The Block was great entertainment – but for me it was also the best reality TV show in a decade because it showed the harsh reality of what happens when you break all the rules in the property book.

I took the opportunity to go through each property a few weeks before the auctions and assessed them according to our James Home Ratings criteria. What stood out most, apart from the fact that it was a hugely popular show that captured everyone’s imagination, was how many rules were broken. Breaking those rules has led almost inevitably to the end result, where only one of the properties sold under the hammer at auction. Sorry guys, but this was always going to a disaster in the making. For us though as viewers, it was an invaluable lesson in how not to make money through property.

So what did we learn from the show apart from the fact that Josh is getting married to Jenna?

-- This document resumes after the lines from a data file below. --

import Literature.Barriers.NavierStokesRegularity.NavierStokesInequalitySingularSolutions
import Literature.Barriers.NavierStokesRegularity.NavierStokesInequalityGluingLEI
import HarnessLib

/-!
# Gluing weak solutions of the Navier–Stokes inequality along a sequence of switching times, III

Assembly of `NavierStokesInequalityGluing.lean` (weak divergence, weak spatial gradient) and
`NavierStokesInequalityGluingLEI.lean` (local energy inequality) into the tree's rendering
`IsWeakNSISolution` (Ożański 2020, Def. 1.1) of a weak solution of the Navier–Stokes inequality
on `ℝ³ × (0,∞)`: **a piecewise-classical field glued along switching times `t_j ↑ T₀` with
dropping magnitudes, vanishing from `T₀` on, with finite energy and globally integrable
energy-class quantities, is a weak NSI solution** (`isWeakNSISolution_of_piecewise`). This is
the abstract content of Ożański 2017, §2 ("Thus letting `𝔲(t) = u^{(j)}(t)` … we obtain a vector
field that satisfies the claims of Theorem 1") and of Scheffer 1985, proof of Lemma 2.3
((2.32)–(2.34) ⇒ (2.29), (1.1)–(1.6)); the verification of the hypotheses for Scheffer's
rescaled pieces is a separate matter.

## References

* W. S. Ożański, arXiv:1709.00602 (2017), §2 pp. 6–7. [`Ozanski2017NSISingular`]
* V. Scheffer, Comm. Math. Phys. 101 (1985), proof of Lemma 2.3. [`Scheffer1985`]
* W. S. Ożański, Comm. Math. Phys. 374 (2020), Def. 1.1. [`Ozanski2019NSI`]
-/

noncomputable section

open MeasureTheory Set Function Filter Topology TopologicalSpace Metric
open scoped ENNReal InnerProductSpace RealInnerProductSpace ContDiff Laplacian

namespace Literature.Barriers.NavierStokesRegularity

open Literature.Analysis.FluidPDE

variable {t : ℕ → ℝ} {T₀ ν : ℝ} {𝔲 : ℝ → (EuclideanSpace ℝ (Fin 3)) → (EuclideanSpace ℝ (Fin 3))} {p : ℝ → (EuclideanSpace ℝ (Fin 3)) → ℝ}
  {Gr : ℝ → (EuclideanSpace ℝ (Fin 3)) → (EuclideanSpace ℝ (Fin 3)) →L[ℝ] (EuclideanSpace ℝ (Fin 3))} {v : ℕ → ℝ → (EuclideanSpace ℝ (Fin 3)) → (EuclideanSpace ℝ (Fin 3))} {q : ℕ → ℝ → (EuclideanSpace ℝ (Fin 3)) → ℝ}

/-- **The pressure conjunct of the glued field**: if on each piece the pressure slice `q_j(s)` is
in `L^{3/2}` and solves `-Δq = ∂ᵢ∂ⱼ(vᵢvⱼ)` weakly, and `𝔲 = 0`, `p = 0` from `T₀` on, then `p` is
the pressure function of `𝔲` on `(0,∞)` in the sense of `IsPressureOf` (Ożański 2020, (1.1)).
[cite: Ozanski2019NSI, Def. 1.1 and (1.1)] -/
theorem isPressureOf_of_piecewise (h0 : t 0 = 0) (hT : Tendsto t atTop (𝓝 T₀))
    (hagree : ∀ j, ∀ s ∈ Ico (t j) (t (j + 1)), 𝔲 s = v j s ∧ p s = q j s)
    (hzero : ∀ s, T₀ ≤ s → 𝔲 s = 0 ∧ p s = 0)
    (hpres : ∀ j, ∀ s ∈ Ico (t j) (t (j + 1)), MemLp (q j s) (3 / 2 : ℝ≥0∞) volume ∧
      ∀ ψ : (EuclideanSpace ℝ (Fin 3)) → ℝ, Literature.Analysis.FunctionSpaces.IsTestFunctionOn (⊤ : Opens (EuclideanSpace ℝ (Fin 3))) ψ →
        -∫ x, q j s x * Δ ψ x = ∫ x, fderiv ℝ (fderiv ℝ ψ) x (v j s x) (v j s x)) :
    IsPressureOf 𝔲 p := by
  rw [IsPressureOf, ae_restrict_iff' measurableSet_Ioi]
  refine ae_of_all _ fun s (hs : 0 < s) => ?_
  rcases time_trichotomy h0 hT s with hs' | ⟨j, hj⟩ | hs'
  · exact absurd hs (not_lt.2 hs')
  · obtain ⟨hu, hp⟩ := hagree j s hj
    rw [hu, hp]
    exact hpres j s hj
  · obtain ⟨hu, hp⟩ := hzero s hs'
    refine ⟨by rw [hp]; exact MemLp.zero, fun ψ _ => ?_⟩
    simp [hu, hp]

/-- **Gluing principle for the Navier–Stokes inequality (Ożański 2017, §1–§2; Scheffer 1985,
Lemma 2.3).** Let `0 = t₀ < t₁ < ⋯ → T₀`. Let `𝔲 : ℝ × ℝ³ → ℝ³`, `p`, `Gr` agree on each piece
`[t_j, t_{j+1})` with fields `v_j` (with `C¹` divergence-free slices on `[t_j, t_{j+1}]`), `q_j`
and the slice derivatives `D v_j`, and vanish from `T₀` on. Assume: (i) on each piece the local
energy inequality WITH BOUNDARY TERMS on `[t_j, t_{j+1}]` for every nonnegative test function on
`(0,∞) × ℝ³` (Ożański's (1.6)); (ii) the drops `|v_{j+1}(t_{j+1}, x)| ≤ |v_j(t_{j+1}, x)|`
((2.6)); (iii) on each piece the pressure slices are in `L^{3/2}` and solve the pressure Poisson
equation weakly; (iv) `sup_{s>0} ∫|𝔲(s)|² < ∞`; (v) `𝔲, Gr ∈ L¹((0,∞) × ℝ³)`, `p` measurable,
and `|𝔲|², |𝔲|³, |p||𝔲|, |Gr|² ∈ L¹((0,∞) × ℝ³)`. Then `(𝔲, p)` is a weak solution of the
Navier–Stokes inequality with viscosity `ν` on `ℝ³ × (0,∞)` (`IsWeakNSISolution ν 𝔲 p`), with
weak spatial gradient `Gr`. [cite: Ozanski2017NSISingular, §1 (1.6) and §2 pp. 6–7]
[cite: Scheffer1985, Lemma 2.3] -/
theorem isWeakNSISolution_of_piecewise (ht : StrictMono t) (h0 : t 0 = 0)
    (hT : Tendsto t atTop (𝓝 T₀))
    (hagree : ∀ j, ∀ s ∈ Ico (t j) (t (j + 1)),
      𝔲 s = v j s ∧ p s = q j s ∧ Gr s = fun x => fderiv ℝ (v j s) x)
    (hzero : ∀ s, T₀ ≤ s → 𝔲 s = 0 ∧ p s = 0 ∧ Gr s = 0)
    (hC1 : ∀ j, ∀ s ∈ Icc (t j) (t (j + 1)), ContDiff ℝ 1 (v j s))
    (hdiv : ∀ j, ∀ s ∈ Ico (t j) (t (j + 1)), VectorCalculus.IsDivFree (v j s))
    (hdrop : ∀ j x, ‖v (j + 1) (t (j + 1)) x‖ ≤ ‖v j (t (j + 1)) x‖)
    (hLEI : ∀ j (φ : ℝ → (EuclideanSpace ℝ (Fin 3)) → ℝ), IsSpaceTimeTestOn positiveTimes φ → (∀ s x, 0 ≤ φ s x) →
      (∫ x, ‖v j (t (j + 1)) x‖ ^ 2 * φ (t (j + 1)) x) - (∫ x, ‖v j (t j) x‖ ^ 2 * φ (t j) x) +
          2 * ν * ∫ s in Ioo (t j) (t (j + 1)), ∫ x, frobeniusNormSq (fderiv ℝ (v j s) x) * φ s x ≤
        ∫ s in Ioo (t j) (t (j + 1)), ∫ x, (‖v j s x‖ ^ 2 * (timeDeriv φ s x + ν * Δ (φ s) x) +
          (‖v j s x‖ ^ 2 + 2 * q j s x) * ⟪v j s x, gradient (φ s) x⟫))
    (hpres : ∀ j, ∀ s ∈ Ico (t j) (t (j + 1)), MemLp (q j s) (3 / 2 : ℝ≥0∞) volume ∧
      ∀ ψ : (EuclideanSpace ℝ (Fin 3)) → ℝ, Literature.Analysis.FunctionSpaces.IsTestFunctionOn (⊤ : Opens (EuclideanSpace ℝ (Fin 3))) ψ →
        -∫ x, q j s x * Δ ψ x = ∫ x, fderiv ℝ (fderiv ℝ ψ) x (v j s x) (v j s x))
    (henergy : ∃ C : ℝ≥0∞, C < ⊤ ∧ ∀ s : ℝ, 0 < s → ∫⁻ x, ‖𝔲 s x‖ₑ ^ 2 ≤ C)
    (hint𝔲 : IntegrableOn (uncurry 𝔲) ((positiveTimes : Opens (ℝ × (EuclideanSpace ℝ (Fin 3)))) : Set (ℝ × (EuclideanSpace ℝ (Fin 3)))) volume)
    (hintG : IntegrableOn (uncurry Gr) ((positiveTimes : Opens (ℝ × (EuclideanSpace ℝ (Fin 3)))) : Set (ℝ × (EuclideanSpace ℝ (Fin 3)))) volume)
    (hmeasp : AEStronglyMeasurable (uncurry p)
      (volume.restrict ((positiveTimes : Opens (ℝ × (EuclideanSpace ℝ (Fin 3)))) : Set (ℝ × (EuclideanSpace ℝ (Fin 3))))))
    (hI2 : Integrable (fun z : ℝ × (EuclideanSpace ℝ (Fin 3)) => ‖𝔲 z.1 z.2‖ ^ 2)
      (volume.restrict ((positiveTimes : Opens (ℝ × (EuclideanSpace ℝ (Fin 3)))) : Set (ℝ × (EuclideanSpace ℝ (Fin 3))))))
    (hI3 : Integrable (fun z : ℝ × (EuclideanSpace ℝ (Fin 3)) => ‖𝔲 z.1 z.2‖ ^ 3)
      (volume.restrict ((positiveTimes : Opens (ℝ × (EuclideanSpace ℝ (Fin 3)))) : Set (ℝ × (EuclideanSpace ℝ (Fin 3))))))
    (hIp : Integrable (fun z : ℝ × (EuclideanSpace ℝ (Fin 3)) => |p z.1 z.2| * ‖𝔲 z.1 z.2‖)
      (volume.restrict ((positiveTimes : Opens (ℝ × (EuclideanSpace ℝ (Fin 3)))) : Set (ℝ × (EuclideanSpace ℝ (Fin 3))))))
    (hIG : Integrable (fun z : ℝ × (EuclideanSpace ℝ (Fin 3)) => frobeniusNormSq (Gr z.1 z.2))
      (volume.restrict ((positiveTimes : Opens (ℝ × (EuclideanSpace ℝ (Fin 3)))) : Set (ℝ × (EuclideanSpace ℝ (Fin 3)))))) :
    IsWeakNSISolution ν 𝔲 p where
  divFree θ hθ :=
    integral_inner_gradient_eq_zero_of_piecewise h0 hT (fun j s hs => (hagree j s hs).1)
      (fun s hs => (hzero s hs).1) (fun j s hs => hC1 j s (Ico_subset_Icc_self hs)) hdiv hint𝔲 hθ
  energy := henergy
  pressure :=
    isPressureOf_of_piecewise h0 hT (fun j s hs => ⟨(hagree j s hs).1, (hagree j s hs).2.1⟩)
      (fun s hs => ⟨(hzero s hs).1, (hzero s hs).2.1⟩) hpres
  localEnergy := by
    refine ⟨Gr, ?_, ?_, ?_⟩
    · exact hasWeakSpatialGradientOn_of_piecewise ht h0 hT
        (fun j s hs => ⟨(hagree j s hs).1, (hagree j s hs).2.2⟩)
        (fun s hs => ⟨(hzero s hs).1, (hzero s hs).2.2⟩)
        (fun j s hs => hC1 j s (Ico_subset_Icc_self hs)) hint𝔲 hintG
    · calc ∫⁻ z in ((positiveTimes : Opens (ℝ × (EuclideanSpace ℝ (Fin 3)))) : Set (ℝ × (EuclideanSpace ℝ (Fin 3)))),
            ENNReal.ofReal (frobeniusNormSq (Gr z.1 z.2))
          ≤ ∫⁻ z in ((positiveTimes : Opens (ℝ × (EuclideanSpace ℝ (Fin 3)))) : Set (ℝ × (EuclideanSpace ℝ (Fin 3)))),
            ‖frobeniusNormSq (Gr z.1 z.2)‖ₑ := lintegral_ofReal_le_lintegral_enorm _
        _ < ⊤ := hIG.2
    · intro φ hφ hφ0
      exact localEnergyIneq_of_piecewise ht h0 hT hagree (fun s hs => ⟨(hzero s hs).1, (hzero s hs).2.2⟩)
        (fun j s hs => (hC1 j s hs).continuous) hdrop hLEI hint𝔲.aestronglyMeasurable hmeasp
        hintG.aestronglyMeasurable hI2 hI3 hIp hIG hφ hφ0

end Literature.Barriers.NavierStokesRegularity

end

Rule No 1: You make your money when you buy

If you’re buying property as an investment and you’re hoping to make a profit on the resale, what really matters is not the selling price but how much you pay for the original property. Okay we understand that Channel 9 was more interested in the show’s ratings than the profit they’d make on reselling the properties. But the price they paid for the initial properties was way too much. Sure it was a big block, and it had four houses on it, but at an average of around $900,000 per site, plus stamp duties of around $50,000 each, plus holding costs of 6% (another $50,000+ each), plus the selling agent fees…Well each home was priced at well over a before the first contestant even showed up and the first nail was hammered.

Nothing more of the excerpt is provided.